Dès son réveil, Rubaka Bloodwhip apprit que le propriétaire de la petite oasis du nord-ouest avait changé.
« Vraiment ? » Se demanda-t-il, les sourcils froncés.
Certes, il avait bien vu les lueurs des flammes, mais jamais il n’aurait pensé que le clan des Hurleurs disparaitrait en l’espace d’une nuit. Il se demanda quel clan nouvellement établi pourrait posséder un tel pouvoir mais aucun ne lui vint à l’esprit.
Rubaka tapota sa concubine couchée à côté de lui pour lui demander de sortir. Après que celle-ci, enveloppée dans une couverture, se fût retirée, il se tourna vers ses hommes :
– « Expliquez-moi ça en détails », dit-il.
– « Bien Chef. À en croire ceux qui sont parvenus à fuir, il semblerait que cet incendie n’ait pas été causé par un Challenger tapi là, mais par le feu du ciel envoyé par Dieu. »
– « Balivernes! » Répondit Rubaka en expectorant un crachat. « Ces lâches accusent les Trois Dieux au moindre problème. Je vais finir par les pendre au-dessus de la porte d’Ironsand City! »
Hésitant, l’homme répondit :
– « Mais… j’ai envoyé ce matin des hommes à la petite oasis et ce qu’ils y ont vu semblait corroborer leurs dires. Le sol était criblé de trous aussi noirs que de la poix, jonché de cadavres et de débris de matériaux. Cela n’avait rien d’un banal incendie criminel. »
– « Des débris ? »
– « Oui. On aurait dit que les hommes, comme le camp, avaient été piétinés par un gigantesque ver des sables ou par un scorpion géant sortant d’un terrier » répondit l’homme en pesant chaque mot. « La plupart des gens qui étaient restés sur place ont péri misérablement. Ceux qui étaient sortis prendre du bon temps ont tenté de riposter, mais ils ont été vaincus avant d’avoir pu entrevoir leurs adversaires. »
– « Si je comprends bien, ces imbéciles sont tombés dans une embuscade et ont fui pour sauver leur peau sans même approcher l’ennemi ? Et maintenant ? N’ont-ils toujours aucune idée de qui s’est emparé de la petite oasis ? »
Rubaka commençait à se demander s’il n’avait pas été trop généreux envers les Chiens de Garde. Il avait fait de gros efforts pour les persuader de travailler pour lui, cependant, leur performance était très décevante. La vie stable, la viande et l’hydromel les auraient-ils enivrés et rendus plus lascifs qu’il ne le souhaitait ?
« Mes hommes se renseignent. Nous devrions bientôt recevoir des informations », répondit le membre du clan. Il hésita un moment avant d’ajouter : « Certains réfugiés m’ont dit qu’ils avaient aperçu beaucoup de gens du Nord. »

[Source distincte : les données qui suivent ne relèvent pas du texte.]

import Mathlib
import HarnessLib
import Summits.NavierStokesRegularity.NavierStokesRegularity.Theorems.UnthreadedDoorCellFluxDefs
import Literature.Analysis.Calculus.RealAnalyticSignSetFiniteness

/-!
# Route `UnthreadedDoor`, crux `PoloidalLiouville` (stmt-NavierStokesRegularity-1222), WALL W1 — crux idea «indicatrix-bound», Λ-geo‴ (part 1):
# near the centre, the regular parts `S_a ∖ sphCrit` of the slices of a jointly analytic unthreaded field have uniformly finitely many components

★ `componentsBounded_nearCentre_of : <F2 `BierstoneMilman1988_fibre_components_bounded` body verbatim> → (for `v` jointly analytic on the window slab
with the link `curl (v t) = ∇(T t) × (· − x₀)`) ∃ N, ∀ t ∈ [t₁,t₂], ∀ a ∈ (0,1), the connected components of `S_a(x₀) ∖ sphCrit (T t) x₀ a` are finite and
at most `N` in number` — the F2 instantiation of the custodian's Λ-geo‴ recipe (`Cruxes/PoloidalLiouville/IndicatrixSketch.lean` v1.7.3, decl
`AnalyticCellCountNearCentre`): `m := 2`, `P := {p | p 0 ∈ Ioo t₀ 0}`, `U := univ`, box `Icc ![t₁, 0] ![t₂, 1]`, `H (p, x) := ‖x − x₀‖² − (p 1)²`,
`G (p, x) := ‖curl (v (p 0)) x‖²` (jointly analytic: the total derivative of `uncurry v` is analytic, the slice derivative is its composition with
`inr`, and `curl` is a fixed linear map of the derivative), compactness = closed and bounded in `(Fin 2 → ℝ) × E3`, and by the link the F2 fibre
`{H = 0 ∧ G ≠ 0}` over `p = ![t, a]` IS `S_a ∖ sphCrit (T t) x₀ a` (no regularity of `T` needed).  Part 2 (the counting step «cells ≤ components of the
regular part», shared with ARM A g8's Λ-geo F1-bridge) turns this into `AnalyticCellCountNearCentre`.  Also ★ `componentsBounded_nearCentre_of_realAnExp` —
the same modulo the ONE standing fact `VandendriesMiller1994_realAnExp_isOMinimal` (F2 = p710694 by name).  Pure analytic bookkeeping; nothing here is an NS
statement; ⟨1222⟩ / W1 / NS regularity OPEN.  `--supports stmt-NavierStokesRegularity-1222 --as helper`.  [folklore]
-/

noncomputable section

-- the summit and its single sub-problem share the name (CONVENTIONS §1)
set_option linter.dupNamespace false

open Set Function Filter Topology MeasureTheory InnerProductSpace
open scoped RealInnerProductSpace

namespace Summit.NavierStokesRegularity.NavierStokesRegularity.Theorems.PoloidalLiouville.Indicatrix

open Summit.NavierStokesRegularity.NavierStokesRegularity.Theorems.PoloidalLiouville.NetFlux (E3)
open Summit.NavierStokesRegularity.NavierStokesRegularity.Theorems.PoloidalLiouville.CellFlux (sphCrit)
open Literature.Analysis Literature.Analysis.FluidPDE

/-! ### Joint analyticity of the space-time vorticity on a window slab -/

/-- **`(t, x) ↦ curl (v t) x` is jointly analytic on `I × ℝ³` (`I` open) if `uncurry v` is**: the total derivative of `uncurry v` is analytic, the slice
derivative is its composition with `inr`, and `curl` is a fixed linear map of the derivative. [folklore] -/
theorem analyticOnNhd_curl_uncurry_of_isOpen {V : ℝ → E3 → E3} {I : Set ℝ} (hI : IsOpen I)
    (hV : AnalyticOnNhd ℝ (uncurry V) (I ×ˢ (univ : Set E3))) :
    AnalyticOnNhd ℝ (fun p : ℝ × E3 => curl (V p.1) p.2) (I ×ˢ (univ : Set E3)) := by
  -- the curl read off a linear map `A : ℝ³ →L ℝ³`, as a (continuous) linear map of `A`
  let curlL : (E3 →L[ℝ] E3) →ₗ[ℝ] E3 :=
    { toFun := fun A => WithLp.toLp 2 ![A (EuclideanSpace.single 1 1) 2 - A (EuclideanSpace.single 2 1) 1,
        A (EuclideanSpace.single 2 1) 0 - A (EuclideanSpace.single 0 1) 2,
        A (EuclideanSpace.single 0 1) 1 - A (EuclideanSpace.single 1 1) 0]
      map_add' := fun A B => by
        ext i
        fin_cases i <;> simp <;> ring
      map_smul' := fun c A => by
        ext i
        fin_cases i <;> simp <;> ring }
  let Lc : (E3 →L[ℝ] E3) →L[ℝ] E3 := LinearMap.toContinuousLinearMap curlL
  have hcurl : ∀ (u : E3 → E3) (x : E3), curl u x = Lc (fderiv ℝ u x) := fun u x => by
    simp only [Lc, LinearMap.coe_toContinuousLinearMap']
    rfl
  have hopen : IsOpen (I ×ˢ (univ : Set E3)) := hI.prod isOpen_univ
  have hD : AnalyticOnNhd ℝ (fderiv ℝ (uncurry V)) (I ×ˢ (univ : Set E3)) := hV.fderiv
  set L : (ℝ × E3 →L[ℝ] E3) →L[ℝ] E3 :=
    Lc.comp ((ContinuousLinearMap.compL ℝ E3 (ℝ × E3) E3).flip (ContinuousLinearMap.inr ℝ ℝ E3)) with hL
  have hLA : AnalyticOnNhd ℝ (fun p => L (fderiv ℝ (uncurry V) p)) (I ×ˢ (univ : Set E3)) :=
    L.comp_analyticOnNhd hD
  refine hLA.congr hopen ?_
  rintro p hp
  have hdiff : DifferentiableAt ℝ (uncurry V) p := (hV p hp).differentiableAt
  have hslice : fderiv ℝ (V p.1) p.2 = (fderiv ℝ (uncurry V) p).comp (ContinuousLinearMap.inr ℝ ℝ E3) := by
    have hinr : HasFDerivAt (fun y : E3 => ((p.1, y) : ℝ × E3)) (ContinuousLinearMap.inr ℝ ℝ E3) p.2 := hasFDerivAt_prodMk_right p.1 p.2
    have hcomp := hdiff.hasFDerivAt.comp p.2 hinr
    exact hcomp.fderiv
  show L (fderiv ℝ (uncurry V) p) = curl (V p.1) p.2
  rw [hcurl, hslice, hL]
  simp [ContinuousLinearMap.compL]

/-- `y ↦ ‖y‖²` is real-analytic on `E3` (a finite sum of squares of coordinate functionals). [folklore] -/
theorem analyticOnNhd_norm_sq_E3 : AnalyticOnNhd ℝ (fun y : E3 => ‖y‖ ^ 2) univ := by
  have hcoord : ∀ i : Fin 3, AnalyticOnNhd ℝ (fun y : E3 => y i) univ := fun i =>
    (EuclideanSpace.proj i : E3 →L[ℝ] ℝ).analyticOnNhd _
  have heq : (fun y : E3 => ‖y‖ ^ 2) = fun y => ∑ i, y i * y i := by
    funext y
    rw [EuclideanSpace.norm_eq, Real.sq_sqrt (Finset.sum_nonneg fun i _ => sq_nonneg _)]
    exact Finset.sum_congr rfl fun i _ => by rw [Real.norm_eq_abs, sq_abs, sq]
  rw [heq]
  exact Finset.analyticOnNhd_fun_sum _ fun i _ => (hcoord i).mul (hcoord i)

/-! ### The F2 instantiation -/

/-- ★ **Λ-geo‴, part 1 (F2 instantiation): the regular parts of the near-centre sphere slices have uniformly finitely many components.**  For `v` jointly
analytic on `]t₀,0[ × ℝ³` with the link `curl (v t) = ∇(T t) × (· − x₀)` and `t₀ < t₁ ≤ t₂ < 0`, F2 (the body of `BierstoneMilman1988_fibre_components_bounded`,
verbatim) gives `N` with: for all `t ∈ [t₁,t₂]` and `a ∈ (0,1)`, the connected components of `S_a(x₀) ∖ sphCrit (T t) x₀ a` form a finite set of cardinality
`≤ N`. [folklore] -/
theorem componentsBounded_nearCentre_of
    (hF2 : ∀ (m : ℕ) (E : Type) [NormedAddCommGroup E] [NormedSpace ℝ E] [FiniteDimensional ℝ E]
      (P : Set (Fin m → ℝ)) (U : Set E) (a b : Fin m → ℝ) (H G : (Fin m → ℝ) × E → ℝ),
      IsOpen P → IsOpen U → Set.Icc a b ⊆ P → AnalyticOnNhd ℝ H (P ×ˢ U) → AnalyticOnNhd ℝ G (P ×ˢ U) →
      IsCompact {q : (Fin m → ℝ) × E | q.1 ∈ Set.Icc a b ∧ q.2 ∈ U ∧ H q = 0} →
        ∃ N : ℕ, ∀ p ∈ Set.Icc a b,
          (connectedComponentIn {x | x ∈ U ∧ H (p, x) = 0 ∧ G (p, x) = 0} '' {x | x ∈ U ∧ H (p, x) = 0 ∧ G (p, x) = 0}).Finite ∧
          (connectedComponentIn {x | x ∈ U ∧ H (p, x) = 0 ∧ G (p, x) = 0} '' {x | x ∈ U ∧ H (p, x) = 0 ∧ G (p, x) = 0}).ncard ≤ N ∧
          (connectedComponentIn {x | x ∈ U ∧ H (p, x) = 0 ∧ G (p, x) ≠ 0} '' {x | x ∈ U ∧ H (p, x) = 0 ∧ G (p, x) ≠ 0}).Finite ∧
          (connectedComponentIn {x | x ∈ U ∧ H (p, x) = 0 ∧ G (p, x) ≠ 0} '' {x | x ∈ U ∧ H (p, x) = 0 ∧ G (p, x) ≠ 0}).ncard ≤ N)
    (v : ℝ → E3 → E3) (x₀ : E3) (T : ℝ → E3 → ℝ) (t₀ t₁ t₂ : ℝ) (h01 : t₀ < t₁) (_h12 : t₁ ≤ t₂) (h20 : t₂ < 0)
    (hv : AnalyticOnNhd ℝ (uncurry v) (Ioo t₀ 0 ×ˢ (univ : Set E3)))
    (hlink : ∀ t ∈ Ioo t₀ 0, ∀ x, curl (v t) x = cross (gradient (T t) x) (x - x₀)) :
    ∃ N : ℕ, ∀ t ∈ Icc t₁ t₂, ∀ a ∈ Ioo (0 : ℝ) 1,
      (connectedComponentIn (Metric.sphere x₀ a \ sphCrit (T t) x₀ a) '' (Metric.sphere x₀ a \ sphCrit (T t) x₀ a)).Finite ∧
      (connectedComponentIn (Metric.sphere x₀ a \ sphCrit (T t) x₀ a) '' (Metric.sphere x₀ a \ sphCrit (T t) x₀ a)).ncard ≤ N := by
  -- the data of F2
  set P : Set (Fin 2 → ℝ) := {p | p 0 ∈ Ioo t₀ 0} with hP
  set lo : Fin 2 → ℝ := ![t₁, 0] with hlo
  set hi : Fin 2 → ℝ := ![t₂, 1] with hhi
  set H : (Fin 2 → ℝ) × E3 → ℝ := fun q => ‖q.2 - x₀‖ ^ 2 - (q.1 1) ^ 2 with hH
  set G : (Fin 2 → ℝ) × E3 → ℝ := fun q => ‖curl (v (q.1 0)) q.2‖ ^ 2 with hG
  have hPo : IsOpen P := (isOpen_Ioo.preimage (continuous_apply 0))
  have hbox : Icc lo hi ⊆ P := by
    intro p hp
    have h0 : lo 0 ≤ p 0 ∧ p 0 ≤ hi 0 := ⟨hp.1 0, hp.2 0⟩
    simp only [hlo, hhi, Matrix.cons_val_zero] at h0
    exact ⟨lt_of_lt_of_le h01 h0.1, lt_of_le_of_lt h0.2 h20⟩
  -- analyticity of `H`
  have hfst : AnalyticOnNhd ℝ (fun q : (Fin 2 → ℝ) × E3 => q.1) (P ×ˢ (univ : Set E3)) :=
    (ContinuousLinearMap.fst ℝ (Fin 2 → ℝ) E3).analyticOnNhd _
  have hsnd : AnalyticOnNhd ℝ (fun q : (Fin 2 → ℝ) × E3 => q.2) (P ×ˢ (univ : Set E3)) :=
    (ContinuousLinearMap.snd ℝ (Fin 2 → ℝ) E3).analyticOnNhd _
  have hcoord : ∀ i : Fin 2, AnalyticOnNhd ℝ (fun q : (Fin 2 → ℝ) × E3 => q.1 i) (P ×ˢ (univ : Set E3)) := fun i =>
    ((ContinuousLinearMap.proj i : (Fin 2 → ℝ) →L[ℝ] ℝ).comp (ContinuousLinearMap.fst ℝ (Fin 2 → ℝ) E3)).analyticOnNhd _
  have hHan : AnalyticOnNhd ℝ H (P ×ˢ (univ : Set E3)) := by
    have h1 : AnalyticOnNhd ℝ (fun q : (Fin 2 → ℝ) × E3 => ‖q.2 - x₀‖ ^ 2) (P ×ˢ (univ : Set E3)) :=
      analyticOnNhd_norm_sq_E3.comp (hsnd.sub analyticOnNhd_const) fun _ _ => mem_univ _
    exact h1.sub ((hcoord 1).pow 2)
  -- analyticity of `G`
  have hGan : AnalyticOnNhd ℝ G (P ×ˢ (univ : Set E3)) := by
    have hω := analyticOnNhd_curl_uncurry_of_isOpen isOpen_Ioo hv
    have hmap : AnalyticOnNhd ℝ (fun q : (Fin 2 → ℝ) × E3 => ((q.1 0, q.2) : ℝ × E3)) (P ×ˢ (univ : Set E3)) :=
      (hcoord 0).prod hsnd
    have hcomp : AnalyticOnNhd ℝ (fun q : (Fin 2 → ℝ) × E3 => curl (v (q.1 0)) q.2) (P ×ˢ (univ : Set E3)) :=
      hω.comp hmap fun q hq => ⟨hq.1, mem_univ _⟩
    exact analyticOnNhd_norm_sq_E3.comp hcomp fun _ _ => mem_univ _
  -- compactness of `{(p, x) : p ∈ box, H (p, x) = 0}`
  have hK : IsCompact {q : (Fin 2 → ℝ) × E3 | q.1 ∈ Icc lo hi ∧ q.2 ∈ (univ : Set E3) ∧ H q = 0} := by
    have hHc : Continuous H := by
      rw [hH]; fun_prop
    have hclosed : IsClosed {q : (Fin 2 → ℝ) × E3 | q.1 ∈ Icc lo hi ∧ q.2 ∈ (univ : Set E3) ∧ H q = 0} := by
      have h1 : IsClosed {q : (Fin 2 → ℝ) × E3 | q.1 ∈ Icc lo hi} := isClosed_Icc.preimage continuous_fst
      have h2 : IsClosed {q : (Fin 2 → ℝ) × E3 | H q = 0} := isClosed_eq hHc continuous_const
      have heq : {q : (Fin 2 → ℝ) × E3 | q.1 ∈ Icc lo hi ∧ q.2 ∈ (univ : Set E3) ∧ H q = 0}
          = {q : (Fin 2 → ℝ) × E3 | q.1 ∈ Icc lo hi} ∩ {q : (Fin 2 → ℝ) × E3 | H q = 0} := by
        ext q; simp only [mem_setOf_eq, mem_univ, true_and, mem_inter_iff]
      rw [heq]
      exact h1.inter h2
    have hsub : {q : (Fin 2 → ℝ) × E3 | q.1 ∈ Icc lo hi ∧ q.2 ∈ (univ : Set E3) ∧ H q = 0} ⊆
        Icc lo hi ×ˢ Metric.closedBall x₀ 1 := by
      rintro ⟨p, x⟩ ⟨hp, -, hq⟩
      refine ⟨hp, ?_⟩
      have h1 : lo 1 ≤ p 1 ∧ p 1 ≤ hi 1 := ⟨hp.1 1, hp.2 1⟩
      simp only [hlo, hhi, Matrix.cons_val_one, Matrix.cons_val_fin_one] at h1
      have hsq : ‖x - x₀‖ ^ 2 = (p 1) ^ 2 := by
        have : ‖x - x₀‖ ^ 2 - (p 1) ^ 2 = 0 := hq
        linarith
      have hle : ‖x - x₀‖ ^ 2 ≤ 1 := by rw [hsq]; nlinarith [h1.1, h1.2]
      rw [Metric.mem_closedBall, dist_eq_norm]
      nlinarith [norm_nonneg (x - x₀), hle]
    exact ((isCompact_Icc.prod (isCompact_closedBall x₀ 1)).of_isClosed_subset hclosed hsub)
  obtain ⟨N, hN⟩ := hF2 2 E3 P univ lo hi H G hPo isOpen_univ hbox hHan hGan hK
  refine ⟨N, fun t ht a ha => ?_⟩
  -- the fibre over `p = ![t, a]`
  set p : Fin 2 → ℝ := ![t, a] with hp
  have hpbox : p ∈ Icc lo hi := by
    constructor
    · intro i; fin_cases i
      · simpa [hp, hlo] using ht.1
      · simpa [hp, hlo] using ha.1.le
    · intro i; fin_cases i
      · simpa [hp, hhi] using ht.2
      · simpa [hp, hhi] using ha.2.le
  have htW : t ∈ Ioo t₀ 0 := ⟨lt_of_lt_of_le h01 ht.1, lt_of_le_of_lt ht.2 h20⟩
  have hfib : {x : E3 | x ∈ (univ : Set E3) ∧ H (p, x) = 0 ∧ G (p, x) ≠ 0} = Metric.sphere x₀ a \ sphCrit (T t) x₀ a := by
    ext x
    have hHx : H (p, x) = ‖x - x₀‖ ^ 2 - a ^ 2 := by
      simp only [hH, hp, Matrix.cons_val_one, Matrix.cons_val_fin_one]
    have hGx : G (p, x) = ‖curl (v t) x‖ ^ 2 := by
      simp only [hG, hp, Matrix.cons_val_zero]
    have hsph : ‖x - x₀‖ ^ 2 - a ^ 2 = 0 ↔ x ∈ Metric.sphere x₀ a := by
      rw [mem_sphere_iff_norm, sub_eq_zero]
      exact pow_left_inj₀ (norm_nonneg _) ha.1.le two_ne_zero
    have hcrit : x ∈ Metric.sphere x₀ a → (‖curl (v t) x‖ ^ 2 ≠ 0 ↔ x ∉ sphCrit (T t) x₀ a) := fun hx => by
      rw [sphCrit, mem_setOf_eq, ← hlink t htW x]
      constructor
      · rintro h1 ⟨-, h2⟩
        apply h1
        rw [h2, norm_zero]
        ring
      · intro h1 h2
        exact h1 ⟨hx, norm_eq_zero.1 ((pow_eq_zero_iff two_ne_zero).1 h2)⟩
    rw [mem_setOf_eq, Set.mem_sdiff, hHx, hGx, hsph]
    constructor
    · rintro ⟨-, hx, h2⟩
      exact ⟨hx, (hcrit hx).1 h2⟩
    · rintro ⟨hx, hx'⟩
      exact ⟨mem_univ _, hx, (hcrit hx).2 hx'⟩
  obtain ⟨-, -, h3, h4⟩ := hN p hpbox
  rw [hfib] at h3 h4
  exact ⟨h3, h4⟩

/-- ★ **Λ-geo‴, part 1, modulo the one standing fact**: with the o-minimality of `ℝ_an,exp` (`VandendriesMiller1994_realAnExp_isOMinimal`), F2 is the landed
theorem `Literature.Analysis.Calculus.analyticSignSet_fibre_connectedComponents_bounded_of_realAnExp_isOMinimal` (p710694). [folklore] -/
theorem componentsBounded_nearCentre_of_realAnExp
    (hO : Literature.ModelTheory.ExponentialFields.VandendriesMiller1994_realAnExp_isOMinimal)
    (v : ℝ → E3 → E3) (x₀ : E3) (T : ℝ → E3 → ℝ) (t₀ t₁ t₂ : ℝ) (h01 : t₀ < t₁) (h12 : t₁ ≤ t₂) (h20 : t₂ < 0)
    (hv : AnalyticOnNhd ℝ (uncurry v) (Ioo t₀ 0 ×ˢ (univ : Set E3)))
    (hlink : ∀ t ∈ Ioo t₀ 0, ∀ x, curl (v t) x = cross (gradient (T t) x) (x - x₀)) :
    ∃ N : ℕ, ∀ t ∈ Icc t₁ t₂, ∀ a ∈ Ioo (0 : ℝ) 1,
      (connectedComponentIn (Metric.sphere x₀ a \ sphCrit (T t) x₀ a) '' (Metric.sphere x₀ a \ sphCrit (T t) x₀ a)).Finite ∧
      (connectedComponentIn (Metric.sphere x₀ a \ sphCrit (T t) x₀ a) '' (Metric.sphere x₀ a \ sphCrit (T t) x₀ a)).ncard ≤ N :=
  componentsBounded_nearCentre_of
    (Literature.Analysis.Calculus.analyticSignSet_fibre_connectedComponents_bounded_of_realAnExp_isOMinimal hO)
    v x₀ T t₀ t₁ t₂ h01 h12 h20 hv hlink

end Summit.NavierStokesRegularity.NavierStokesRegularity.Theorems.PoloidalLiouville.Indicatrix

end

« Du Nord… » Rubaka commençait à prendre cette affaire très au sérieux.
Sans même s’habiller, il se dirigea vers la fenêtre et regarda en direction du nord-ouest. Les incendies étant depuis longtemps éteints, il ne vit que quelques brins de fumée noire s’élever au loin dans le ciel.
Bien que le clan des Hurleurs lui tint lien de Chien de Garde grâce aux efforts conjoints des clans de la Cravache de Fer et des Briseurs d’Os, il se souciait peu de leur survie. Une fois installé à Ironsand City, Rubaka avait compris que le système des concurrents était davantage une mesure de protection établie par les six clans qu’un test de qualification.
Comparés aux batailles générées par les clans qui aspiraient à s’approprier la petite oasis, qui étaient de véritables guerres, les Duels Sacrés n’étaient que de petits combats. Il était fréquent que deux clans se noient mutuellement dans le sang, dans la mesure où tout clan qui désirait renforcer sa puissance bavait devant l’oasis comme devant un gros morceau de viande, ceci même s’il n’envisageait pas de mettre les pieds à Ironsand City. Quel que soit le vainqueur, la victoire était généralement payée très cher et les deux camps mettaient énormément de temps à se rétablir.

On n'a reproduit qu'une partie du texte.